>>>>>
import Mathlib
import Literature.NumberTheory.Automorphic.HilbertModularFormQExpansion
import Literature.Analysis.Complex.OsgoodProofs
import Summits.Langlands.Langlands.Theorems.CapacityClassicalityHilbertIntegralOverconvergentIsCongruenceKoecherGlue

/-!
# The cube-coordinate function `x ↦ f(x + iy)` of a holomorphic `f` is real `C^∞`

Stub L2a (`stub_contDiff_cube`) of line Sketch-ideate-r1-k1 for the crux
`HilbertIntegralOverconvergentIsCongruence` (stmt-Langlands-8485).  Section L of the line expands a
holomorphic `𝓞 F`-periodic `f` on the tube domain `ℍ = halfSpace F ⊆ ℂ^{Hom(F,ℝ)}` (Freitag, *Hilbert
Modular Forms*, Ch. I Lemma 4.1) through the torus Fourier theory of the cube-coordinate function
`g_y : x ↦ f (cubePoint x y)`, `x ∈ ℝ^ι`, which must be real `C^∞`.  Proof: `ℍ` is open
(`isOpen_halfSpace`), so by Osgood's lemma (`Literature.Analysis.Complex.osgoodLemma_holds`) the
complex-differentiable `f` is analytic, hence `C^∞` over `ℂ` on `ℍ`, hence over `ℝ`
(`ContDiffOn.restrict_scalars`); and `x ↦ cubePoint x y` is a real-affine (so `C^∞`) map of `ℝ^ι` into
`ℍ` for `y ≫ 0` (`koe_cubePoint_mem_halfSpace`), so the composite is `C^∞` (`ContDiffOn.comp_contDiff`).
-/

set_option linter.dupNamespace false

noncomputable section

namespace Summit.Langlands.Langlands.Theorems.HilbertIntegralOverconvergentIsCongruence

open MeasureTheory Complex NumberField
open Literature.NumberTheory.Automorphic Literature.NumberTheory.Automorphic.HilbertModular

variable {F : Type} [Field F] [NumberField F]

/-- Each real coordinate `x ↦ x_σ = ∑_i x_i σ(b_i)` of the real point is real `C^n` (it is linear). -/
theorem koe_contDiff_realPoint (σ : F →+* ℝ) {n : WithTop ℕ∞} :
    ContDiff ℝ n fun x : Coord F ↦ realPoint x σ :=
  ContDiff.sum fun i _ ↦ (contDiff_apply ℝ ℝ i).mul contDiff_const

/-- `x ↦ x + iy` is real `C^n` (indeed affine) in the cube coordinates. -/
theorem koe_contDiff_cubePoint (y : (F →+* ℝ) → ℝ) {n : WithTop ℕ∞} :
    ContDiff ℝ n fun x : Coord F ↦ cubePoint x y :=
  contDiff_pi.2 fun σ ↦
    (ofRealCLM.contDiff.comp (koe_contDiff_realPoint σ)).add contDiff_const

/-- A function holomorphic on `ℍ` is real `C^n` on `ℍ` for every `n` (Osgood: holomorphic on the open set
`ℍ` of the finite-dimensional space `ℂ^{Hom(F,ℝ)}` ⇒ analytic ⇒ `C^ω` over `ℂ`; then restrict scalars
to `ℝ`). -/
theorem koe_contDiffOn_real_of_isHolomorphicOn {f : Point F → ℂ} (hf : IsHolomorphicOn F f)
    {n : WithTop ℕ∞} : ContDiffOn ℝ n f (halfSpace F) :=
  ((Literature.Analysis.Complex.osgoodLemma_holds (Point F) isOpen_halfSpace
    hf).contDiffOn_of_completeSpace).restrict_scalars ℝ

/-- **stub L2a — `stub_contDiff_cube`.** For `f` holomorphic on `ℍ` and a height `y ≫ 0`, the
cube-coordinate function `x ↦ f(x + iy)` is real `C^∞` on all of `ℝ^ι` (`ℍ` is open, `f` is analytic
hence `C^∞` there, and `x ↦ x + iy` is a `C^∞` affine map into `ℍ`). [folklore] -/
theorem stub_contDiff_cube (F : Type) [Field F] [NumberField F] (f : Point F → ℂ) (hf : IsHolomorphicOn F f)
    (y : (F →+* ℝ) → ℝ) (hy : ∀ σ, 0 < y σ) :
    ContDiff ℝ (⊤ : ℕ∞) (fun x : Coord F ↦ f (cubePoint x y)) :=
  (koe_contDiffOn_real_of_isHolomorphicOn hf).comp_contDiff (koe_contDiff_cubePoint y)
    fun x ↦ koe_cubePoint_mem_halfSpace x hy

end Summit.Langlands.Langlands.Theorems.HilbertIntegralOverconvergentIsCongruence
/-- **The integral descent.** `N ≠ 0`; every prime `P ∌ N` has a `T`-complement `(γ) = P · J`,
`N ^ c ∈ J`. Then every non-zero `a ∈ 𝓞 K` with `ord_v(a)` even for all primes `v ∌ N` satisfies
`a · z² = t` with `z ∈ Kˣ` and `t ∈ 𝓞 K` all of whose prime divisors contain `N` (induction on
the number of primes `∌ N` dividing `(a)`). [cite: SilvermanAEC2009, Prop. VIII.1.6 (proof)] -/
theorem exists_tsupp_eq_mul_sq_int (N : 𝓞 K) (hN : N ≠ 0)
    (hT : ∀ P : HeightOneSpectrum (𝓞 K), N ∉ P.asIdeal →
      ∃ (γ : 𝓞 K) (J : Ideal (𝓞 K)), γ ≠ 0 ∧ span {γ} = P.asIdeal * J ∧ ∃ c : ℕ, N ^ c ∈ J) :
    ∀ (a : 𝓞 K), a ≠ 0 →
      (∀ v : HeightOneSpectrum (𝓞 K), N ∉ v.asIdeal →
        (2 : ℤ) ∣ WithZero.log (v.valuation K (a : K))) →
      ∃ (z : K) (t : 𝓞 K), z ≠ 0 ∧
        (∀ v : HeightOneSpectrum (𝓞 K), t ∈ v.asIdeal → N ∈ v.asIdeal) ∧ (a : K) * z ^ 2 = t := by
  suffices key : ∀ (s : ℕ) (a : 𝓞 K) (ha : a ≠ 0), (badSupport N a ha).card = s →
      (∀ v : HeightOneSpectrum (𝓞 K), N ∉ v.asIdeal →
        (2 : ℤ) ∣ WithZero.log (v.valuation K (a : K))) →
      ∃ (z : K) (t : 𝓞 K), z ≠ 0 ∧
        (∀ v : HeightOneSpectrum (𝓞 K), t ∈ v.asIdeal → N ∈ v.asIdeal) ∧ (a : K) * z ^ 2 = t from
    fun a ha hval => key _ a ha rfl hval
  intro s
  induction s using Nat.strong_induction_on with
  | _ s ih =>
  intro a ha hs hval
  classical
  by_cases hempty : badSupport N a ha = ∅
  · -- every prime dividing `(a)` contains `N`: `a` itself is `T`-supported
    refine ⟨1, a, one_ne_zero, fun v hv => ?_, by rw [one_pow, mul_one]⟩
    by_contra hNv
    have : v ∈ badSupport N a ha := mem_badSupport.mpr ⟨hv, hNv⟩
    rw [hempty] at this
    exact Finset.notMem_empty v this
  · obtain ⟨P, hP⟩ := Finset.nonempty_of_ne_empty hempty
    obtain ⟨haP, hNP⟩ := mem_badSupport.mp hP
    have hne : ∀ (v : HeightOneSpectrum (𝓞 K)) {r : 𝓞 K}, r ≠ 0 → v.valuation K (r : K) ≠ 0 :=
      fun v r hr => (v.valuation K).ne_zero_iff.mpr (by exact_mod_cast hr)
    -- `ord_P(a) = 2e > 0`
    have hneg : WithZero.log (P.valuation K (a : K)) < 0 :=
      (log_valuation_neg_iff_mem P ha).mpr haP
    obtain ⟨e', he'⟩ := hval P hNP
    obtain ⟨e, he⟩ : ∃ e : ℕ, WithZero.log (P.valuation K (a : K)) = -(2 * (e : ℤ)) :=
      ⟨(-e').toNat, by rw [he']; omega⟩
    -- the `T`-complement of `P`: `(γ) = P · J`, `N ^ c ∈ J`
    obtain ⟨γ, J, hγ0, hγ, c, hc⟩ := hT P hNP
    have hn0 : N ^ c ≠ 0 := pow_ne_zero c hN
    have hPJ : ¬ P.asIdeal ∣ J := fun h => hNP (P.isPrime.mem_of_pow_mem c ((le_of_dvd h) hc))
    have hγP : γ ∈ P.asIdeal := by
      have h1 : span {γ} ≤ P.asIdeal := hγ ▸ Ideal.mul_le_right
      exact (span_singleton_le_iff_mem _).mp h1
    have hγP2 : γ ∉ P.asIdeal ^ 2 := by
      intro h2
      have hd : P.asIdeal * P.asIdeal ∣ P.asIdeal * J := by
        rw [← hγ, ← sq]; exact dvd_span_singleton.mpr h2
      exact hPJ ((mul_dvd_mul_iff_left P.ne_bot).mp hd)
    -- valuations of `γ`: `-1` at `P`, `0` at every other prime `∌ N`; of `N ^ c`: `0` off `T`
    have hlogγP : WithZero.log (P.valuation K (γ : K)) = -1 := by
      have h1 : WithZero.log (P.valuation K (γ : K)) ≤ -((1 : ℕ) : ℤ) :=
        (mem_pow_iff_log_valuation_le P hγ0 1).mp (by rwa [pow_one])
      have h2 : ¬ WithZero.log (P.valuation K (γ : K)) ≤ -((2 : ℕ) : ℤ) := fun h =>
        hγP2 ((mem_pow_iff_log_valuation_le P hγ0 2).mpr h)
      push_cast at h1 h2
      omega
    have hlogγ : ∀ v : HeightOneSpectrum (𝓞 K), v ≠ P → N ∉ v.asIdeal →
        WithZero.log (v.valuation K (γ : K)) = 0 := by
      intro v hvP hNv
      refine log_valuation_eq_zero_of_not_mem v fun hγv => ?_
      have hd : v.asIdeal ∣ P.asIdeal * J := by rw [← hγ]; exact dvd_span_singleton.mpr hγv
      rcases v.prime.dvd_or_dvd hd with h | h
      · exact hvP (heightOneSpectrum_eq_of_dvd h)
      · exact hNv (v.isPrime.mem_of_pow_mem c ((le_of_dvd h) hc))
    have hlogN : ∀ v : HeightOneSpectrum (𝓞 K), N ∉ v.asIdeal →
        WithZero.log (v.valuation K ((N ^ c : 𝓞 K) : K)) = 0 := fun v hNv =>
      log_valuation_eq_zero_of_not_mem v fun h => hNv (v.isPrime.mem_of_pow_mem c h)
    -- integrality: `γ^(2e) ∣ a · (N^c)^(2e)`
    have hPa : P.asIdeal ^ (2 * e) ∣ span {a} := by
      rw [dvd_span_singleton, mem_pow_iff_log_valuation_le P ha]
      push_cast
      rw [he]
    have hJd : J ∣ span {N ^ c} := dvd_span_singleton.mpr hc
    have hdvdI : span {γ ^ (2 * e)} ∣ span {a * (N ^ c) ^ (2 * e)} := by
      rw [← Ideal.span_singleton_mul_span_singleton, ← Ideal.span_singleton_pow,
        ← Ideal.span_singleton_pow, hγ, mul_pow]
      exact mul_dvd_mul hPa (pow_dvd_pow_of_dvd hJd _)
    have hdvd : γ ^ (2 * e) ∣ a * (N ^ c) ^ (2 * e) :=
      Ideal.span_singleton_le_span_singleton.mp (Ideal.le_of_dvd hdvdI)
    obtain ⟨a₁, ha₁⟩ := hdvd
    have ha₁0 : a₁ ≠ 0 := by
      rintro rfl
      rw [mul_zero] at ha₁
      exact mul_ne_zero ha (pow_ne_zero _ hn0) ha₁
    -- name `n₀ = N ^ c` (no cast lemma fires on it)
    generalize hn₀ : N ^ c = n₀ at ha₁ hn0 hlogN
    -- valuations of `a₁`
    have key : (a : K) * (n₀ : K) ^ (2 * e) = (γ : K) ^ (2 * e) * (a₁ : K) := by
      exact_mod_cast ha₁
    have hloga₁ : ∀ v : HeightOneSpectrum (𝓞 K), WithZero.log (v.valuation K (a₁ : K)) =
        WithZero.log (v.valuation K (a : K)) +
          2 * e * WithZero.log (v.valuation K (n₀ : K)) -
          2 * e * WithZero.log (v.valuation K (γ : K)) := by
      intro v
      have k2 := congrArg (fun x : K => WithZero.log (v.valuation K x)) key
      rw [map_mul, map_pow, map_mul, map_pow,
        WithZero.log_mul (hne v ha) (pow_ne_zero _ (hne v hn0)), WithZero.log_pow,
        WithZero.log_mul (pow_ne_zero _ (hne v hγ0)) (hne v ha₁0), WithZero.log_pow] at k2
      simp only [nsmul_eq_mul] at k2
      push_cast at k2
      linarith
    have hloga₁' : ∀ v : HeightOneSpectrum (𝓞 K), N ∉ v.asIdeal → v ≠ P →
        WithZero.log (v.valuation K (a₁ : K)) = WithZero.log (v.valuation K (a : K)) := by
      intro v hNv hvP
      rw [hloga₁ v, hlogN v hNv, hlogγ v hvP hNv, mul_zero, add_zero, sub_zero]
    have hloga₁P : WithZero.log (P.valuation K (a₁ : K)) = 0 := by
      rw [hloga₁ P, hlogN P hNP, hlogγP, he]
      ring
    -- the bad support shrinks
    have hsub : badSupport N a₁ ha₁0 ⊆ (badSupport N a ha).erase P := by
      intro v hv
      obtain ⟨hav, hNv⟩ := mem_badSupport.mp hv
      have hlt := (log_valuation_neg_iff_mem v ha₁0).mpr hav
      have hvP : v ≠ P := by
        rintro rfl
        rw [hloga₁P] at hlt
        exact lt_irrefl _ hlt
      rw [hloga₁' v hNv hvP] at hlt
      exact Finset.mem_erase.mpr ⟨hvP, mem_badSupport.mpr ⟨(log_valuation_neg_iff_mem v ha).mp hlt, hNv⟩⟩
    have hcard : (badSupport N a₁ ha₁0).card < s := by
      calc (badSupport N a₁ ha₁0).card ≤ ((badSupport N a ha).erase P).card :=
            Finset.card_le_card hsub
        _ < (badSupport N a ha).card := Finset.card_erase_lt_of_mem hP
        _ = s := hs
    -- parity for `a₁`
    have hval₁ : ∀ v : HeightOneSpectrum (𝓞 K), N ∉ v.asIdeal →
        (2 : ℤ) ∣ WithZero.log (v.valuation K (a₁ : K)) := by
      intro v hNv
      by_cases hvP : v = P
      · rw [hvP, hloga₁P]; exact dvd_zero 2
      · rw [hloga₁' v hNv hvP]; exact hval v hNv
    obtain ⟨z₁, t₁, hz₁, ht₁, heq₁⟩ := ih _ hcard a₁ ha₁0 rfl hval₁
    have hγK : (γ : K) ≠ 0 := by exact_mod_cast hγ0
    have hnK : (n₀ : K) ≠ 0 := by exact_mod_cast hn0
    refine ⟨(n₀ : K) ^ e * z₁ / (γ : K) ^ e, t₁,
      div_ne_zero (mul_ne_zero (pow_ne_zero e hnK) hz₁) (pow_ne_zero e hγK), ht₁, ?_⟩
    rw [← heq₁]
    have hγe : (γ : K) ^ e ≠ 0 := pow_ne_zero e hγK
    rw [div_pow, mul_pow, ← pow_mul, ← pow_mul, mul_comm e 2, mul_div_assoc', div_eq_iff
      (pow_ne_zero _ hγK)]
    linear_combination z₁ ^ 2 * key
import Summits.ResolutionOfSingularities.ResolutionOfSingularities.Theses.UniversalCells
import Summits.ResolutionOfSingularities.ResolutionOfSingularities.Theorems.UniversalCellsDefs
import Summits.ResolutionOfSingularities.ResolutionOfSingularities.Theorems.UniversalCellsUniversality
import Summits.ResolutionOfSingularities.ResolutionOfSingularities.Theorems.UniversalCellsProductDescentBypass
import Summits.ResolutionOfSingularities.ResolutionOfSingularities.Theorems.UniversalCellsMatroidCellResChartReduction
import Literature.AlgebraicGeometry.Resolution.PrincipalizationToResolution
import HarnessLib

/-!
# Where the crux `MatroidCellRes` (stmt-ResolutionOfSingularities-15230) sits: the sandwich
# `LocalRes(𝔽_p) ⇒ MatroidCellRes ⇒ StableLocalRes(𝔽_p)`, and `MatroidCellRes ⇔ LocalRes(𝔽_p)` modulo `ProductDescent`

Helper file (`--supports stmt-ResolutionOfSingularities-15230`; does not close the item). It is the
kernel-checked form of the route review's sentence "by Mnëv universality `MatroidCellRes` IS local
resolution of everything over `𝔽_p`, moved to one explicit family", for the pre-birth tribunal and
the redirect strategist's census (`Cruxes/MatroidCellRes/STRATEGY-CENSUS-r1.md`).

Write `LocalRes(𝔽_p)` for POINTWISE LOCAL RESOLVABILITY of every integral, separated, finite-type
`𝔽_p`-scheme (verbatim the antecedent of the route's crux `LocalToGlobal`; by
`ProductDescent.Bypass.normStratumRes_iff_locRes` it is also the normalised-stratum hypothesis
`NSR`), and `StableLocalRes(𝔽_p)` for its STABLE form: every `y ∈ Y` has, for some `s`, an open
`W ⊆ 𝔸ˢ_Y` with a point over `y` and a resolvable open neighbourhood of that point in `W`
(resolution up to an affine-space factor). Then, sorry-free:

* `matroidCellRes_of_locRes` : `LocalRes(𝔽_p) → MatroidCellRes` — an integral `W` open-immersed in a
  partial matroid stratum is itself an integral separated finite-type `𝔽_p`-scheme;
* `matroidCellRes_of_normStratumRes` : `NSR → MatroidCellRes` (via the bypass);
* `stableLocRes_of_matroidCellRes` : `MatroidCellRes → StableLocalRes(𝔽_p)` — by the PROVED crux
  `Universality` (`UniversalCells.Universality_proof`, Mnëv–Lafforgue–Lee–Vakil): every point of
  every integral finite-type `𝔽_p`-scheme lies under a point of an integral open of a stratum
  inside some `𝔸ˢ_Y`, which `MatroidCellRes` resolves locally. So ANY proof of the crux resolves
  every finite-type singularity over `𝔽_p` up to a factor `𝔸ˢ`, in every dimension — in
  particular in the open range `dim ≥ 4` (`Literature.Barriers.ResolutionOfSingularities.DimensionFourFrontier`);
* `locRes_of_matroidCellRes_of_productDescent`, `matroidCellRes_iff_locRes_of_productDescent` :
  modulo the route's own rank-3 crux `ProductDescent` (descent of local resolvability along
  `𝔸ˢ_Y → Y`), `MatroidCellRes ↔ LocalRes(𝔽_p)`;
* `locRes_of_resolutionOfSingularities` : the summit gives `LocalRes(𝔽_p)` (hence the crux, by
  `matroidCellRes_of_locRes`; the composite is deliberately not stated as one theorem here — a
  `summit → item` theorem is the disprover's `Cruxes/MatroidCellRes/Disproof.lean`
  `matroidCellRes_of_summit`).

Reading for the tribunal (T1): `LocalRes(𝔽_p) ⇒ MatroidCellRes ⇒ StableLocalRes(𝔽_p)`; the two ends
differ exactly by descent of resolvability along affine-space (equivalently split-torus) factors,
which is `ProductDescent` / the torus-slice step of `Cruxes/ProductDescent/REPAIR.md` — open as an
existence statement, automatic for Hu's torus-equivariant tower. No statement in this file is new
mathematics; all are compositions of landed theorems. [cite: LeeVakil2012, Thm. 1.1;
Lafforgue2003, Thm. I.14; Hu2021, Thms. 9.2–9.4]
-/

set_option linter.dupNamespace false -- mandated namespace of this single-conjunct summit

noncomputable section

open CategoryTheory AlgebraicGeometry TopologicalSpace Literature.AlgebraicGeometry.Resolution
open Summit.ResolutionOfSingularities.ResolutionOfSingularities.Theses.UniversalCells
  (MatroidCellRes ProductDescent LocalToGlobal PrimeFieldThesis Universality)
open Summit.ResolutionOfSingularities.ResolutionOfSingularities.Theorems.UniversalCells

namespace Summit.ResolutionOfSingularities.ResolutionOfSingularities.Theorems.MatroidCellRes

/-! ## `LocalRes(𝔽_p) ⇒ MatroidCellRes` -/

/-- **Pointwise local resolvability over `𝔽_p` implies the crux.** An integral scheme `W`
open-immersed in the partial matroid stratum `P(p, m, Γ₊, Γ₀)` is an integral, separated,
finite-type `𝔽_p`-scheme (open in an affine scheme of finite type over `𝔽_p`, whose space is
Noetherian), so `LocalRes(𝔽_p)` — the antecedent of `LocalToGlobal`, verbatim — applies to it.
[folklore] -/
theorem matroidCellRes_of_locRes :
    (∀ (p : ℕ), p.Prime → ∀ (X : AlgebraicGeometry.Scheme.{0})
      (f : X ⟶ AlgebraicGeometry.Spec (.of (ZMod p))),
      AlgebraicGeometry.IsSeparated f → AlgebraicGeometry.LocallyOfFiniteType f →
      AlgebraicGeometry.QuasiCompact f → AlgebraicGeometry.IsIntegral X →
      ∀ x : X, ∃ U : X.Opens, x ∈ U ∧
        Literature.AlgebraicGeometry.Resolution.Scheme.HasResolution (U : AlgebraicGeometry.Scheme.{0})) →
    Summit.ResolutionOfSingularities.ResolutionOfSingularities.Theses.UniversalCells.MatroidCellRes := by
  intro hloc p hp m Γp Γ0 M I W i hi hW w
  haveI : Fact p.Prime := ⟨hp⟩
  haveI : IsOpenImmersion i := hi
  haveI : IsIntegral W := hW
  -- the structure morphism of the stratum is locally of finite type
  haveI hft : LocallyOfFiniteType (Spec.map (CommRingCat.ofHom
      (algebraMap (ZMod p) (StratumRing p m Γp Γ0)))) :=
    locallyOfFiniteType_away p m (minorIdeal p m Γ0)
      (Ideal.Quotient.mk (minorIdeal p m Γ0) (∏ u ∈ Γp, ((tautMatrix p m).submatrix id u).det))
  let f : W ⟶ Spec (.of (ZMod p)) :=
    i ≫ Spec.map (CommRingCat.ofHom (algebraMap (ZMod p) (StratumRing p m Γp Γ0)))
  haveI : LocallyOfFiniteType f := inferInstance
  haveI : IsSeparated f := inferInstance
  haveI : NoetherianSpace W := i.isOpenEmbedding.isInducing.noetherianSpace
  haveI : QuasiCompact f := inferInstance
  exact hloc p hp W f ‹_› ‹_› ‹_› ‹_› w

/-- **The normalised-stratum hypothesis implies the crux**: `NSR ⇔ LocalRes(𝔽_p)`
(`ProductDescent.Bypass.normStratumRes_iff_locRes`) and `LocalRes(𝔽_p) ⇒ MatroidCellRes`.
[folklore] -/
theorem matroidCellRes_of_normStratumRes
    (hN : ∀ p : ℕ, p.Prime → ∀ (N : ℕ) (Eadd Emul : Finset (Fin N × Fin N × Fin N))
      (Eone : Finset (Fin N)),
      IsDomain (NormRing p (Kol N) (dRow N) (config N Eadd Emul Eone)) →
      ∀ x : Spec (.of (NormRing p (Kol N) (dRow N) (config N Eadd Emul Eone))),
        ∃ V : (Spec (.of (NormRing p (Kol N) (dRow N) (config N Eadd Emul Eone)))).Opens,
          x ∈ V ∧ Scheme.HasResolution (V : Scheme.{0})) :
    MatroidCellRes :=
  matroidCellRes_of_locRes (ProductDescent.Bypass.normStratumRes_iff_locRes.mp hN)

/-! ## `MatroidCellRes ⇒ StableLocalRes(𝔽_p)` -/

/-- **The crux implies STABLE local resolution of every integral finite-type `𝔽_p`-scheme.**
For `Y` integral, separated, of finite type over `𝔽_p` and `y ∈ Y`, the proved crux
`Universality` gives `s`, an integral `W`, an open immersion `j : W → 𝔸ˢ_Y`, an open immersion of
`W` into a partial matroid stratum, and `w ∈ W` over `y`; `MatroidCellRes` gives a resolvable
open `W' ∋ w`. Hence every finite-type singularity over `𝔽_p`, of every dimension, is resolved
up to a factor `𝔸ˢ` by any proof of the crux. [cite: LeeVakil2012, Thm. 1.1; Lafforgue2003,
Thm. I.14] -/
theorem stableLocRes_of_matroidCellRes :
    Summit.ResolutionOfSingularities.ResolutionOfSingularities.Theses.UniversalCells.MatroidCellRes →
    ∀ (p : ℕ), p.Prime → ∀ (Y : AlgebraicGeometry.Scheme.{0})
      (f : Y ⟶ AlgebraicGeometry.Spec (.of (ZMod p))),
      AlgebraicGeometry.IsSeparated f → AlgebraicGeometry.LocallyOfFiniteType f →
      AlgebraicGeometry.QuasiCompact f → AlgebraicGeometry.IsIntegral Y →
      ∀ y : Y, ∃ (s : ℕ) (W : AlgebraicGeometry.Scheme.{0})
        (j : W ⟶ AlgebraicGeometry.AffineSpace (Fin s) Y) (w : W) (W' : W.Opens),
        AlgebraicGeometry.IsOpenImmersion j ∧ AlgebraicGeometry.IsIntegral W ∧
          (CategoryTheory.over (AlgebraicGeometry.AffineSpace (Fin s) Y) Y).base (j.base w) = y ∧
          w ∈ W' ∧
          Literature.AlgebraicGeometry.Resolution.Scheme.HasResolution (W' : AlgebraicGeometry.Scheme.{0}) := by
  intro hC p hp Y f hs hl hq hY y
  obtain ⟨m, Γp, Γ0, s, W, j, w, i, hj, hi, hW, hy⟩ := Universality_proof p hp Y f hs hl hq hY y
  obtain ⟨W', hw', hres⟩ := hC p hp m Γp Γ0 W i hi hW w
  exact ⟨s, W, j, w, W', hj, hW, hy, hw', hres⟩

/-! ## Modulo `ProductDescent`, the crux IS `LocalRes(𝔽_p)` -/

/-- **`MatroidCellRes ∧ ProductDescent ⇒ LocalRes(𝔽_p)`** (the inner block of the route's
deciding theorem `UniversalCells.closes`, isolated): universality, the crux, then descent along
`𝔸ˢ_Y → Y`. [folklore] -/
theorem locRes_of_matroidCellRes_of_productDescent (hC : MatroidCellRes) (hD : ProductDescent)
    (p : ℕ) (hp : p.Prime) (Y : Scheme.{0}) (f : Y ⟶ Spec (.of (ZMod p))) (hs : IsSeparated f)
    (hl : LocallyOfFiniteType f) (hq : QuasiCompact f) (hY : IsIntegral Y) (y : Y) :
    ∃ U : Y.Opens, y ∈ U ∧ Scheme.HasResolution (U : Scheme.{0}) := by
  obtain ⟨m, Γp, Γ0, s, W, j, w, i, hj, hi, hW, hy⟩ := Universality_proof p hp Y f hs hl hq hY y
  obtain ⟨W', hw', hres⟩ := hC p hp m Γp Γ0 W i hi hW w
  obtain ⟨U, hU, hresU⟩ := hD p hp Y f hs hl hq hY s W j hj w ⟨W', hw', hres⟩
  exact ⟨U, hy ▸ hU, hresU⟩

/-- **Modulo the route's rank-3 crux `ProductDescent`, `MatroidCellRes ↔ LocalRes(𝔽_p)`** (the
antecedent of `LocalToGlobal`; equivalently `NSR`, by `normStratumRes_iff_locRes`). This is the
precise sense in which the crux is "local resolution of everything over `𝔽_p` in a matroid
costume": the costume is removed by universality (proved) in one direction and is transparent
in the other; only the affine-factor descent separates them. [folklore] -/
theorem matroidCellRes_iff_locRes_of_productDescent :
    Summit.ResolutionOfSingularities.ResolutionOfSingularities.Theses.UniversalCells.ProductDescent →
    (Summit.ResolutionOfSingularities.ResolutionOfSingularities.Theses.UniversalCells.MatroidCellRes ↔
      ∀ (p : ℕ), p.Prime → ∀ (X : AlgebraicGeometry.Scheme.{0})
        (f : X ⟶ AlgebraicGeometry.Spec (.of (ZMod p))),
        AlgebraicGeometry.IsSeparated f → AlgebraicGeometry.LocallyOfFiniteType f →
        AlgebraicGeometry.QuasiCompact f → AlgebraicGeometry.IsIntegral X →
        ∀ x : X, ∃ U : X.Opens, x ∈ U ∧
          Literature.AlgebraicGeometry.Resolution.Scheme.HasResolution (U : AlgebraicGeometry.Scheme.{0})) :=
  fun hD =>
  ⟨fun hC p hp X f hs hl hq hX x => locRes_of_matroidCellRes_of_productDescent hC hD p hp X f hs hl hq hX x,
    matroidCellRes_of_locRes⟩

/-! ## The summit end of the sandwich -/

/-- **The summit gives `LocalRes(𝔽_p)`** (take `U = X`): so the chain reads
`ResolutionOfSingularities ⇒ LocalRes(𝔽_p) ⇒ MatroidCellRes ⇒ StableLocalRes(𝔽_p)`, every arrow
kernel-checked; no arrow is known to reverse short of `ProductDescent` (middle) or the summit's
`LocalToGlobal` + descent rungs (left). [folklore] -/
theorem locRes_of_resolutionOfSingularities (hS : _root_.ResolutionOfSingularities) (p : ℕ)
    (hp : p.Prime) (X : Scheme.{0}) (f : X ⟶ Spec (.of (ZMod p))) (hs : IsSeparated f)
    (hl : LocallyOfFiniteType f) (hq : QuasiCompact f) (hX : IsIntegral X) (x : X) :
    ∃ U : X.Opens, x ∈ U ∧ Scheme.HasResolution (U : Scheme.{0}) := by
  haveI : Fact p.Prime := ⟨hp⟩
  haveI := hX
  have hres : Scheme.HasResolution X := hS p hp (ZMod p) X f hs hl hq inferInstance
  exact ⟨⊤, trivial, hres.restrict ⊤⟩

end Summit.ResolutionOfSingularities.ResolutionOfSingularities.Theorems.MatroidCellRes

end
<<<<<
Work required: If a line in the entries above contains the word "refine", count it, and give only the final number.

Expected answer: 3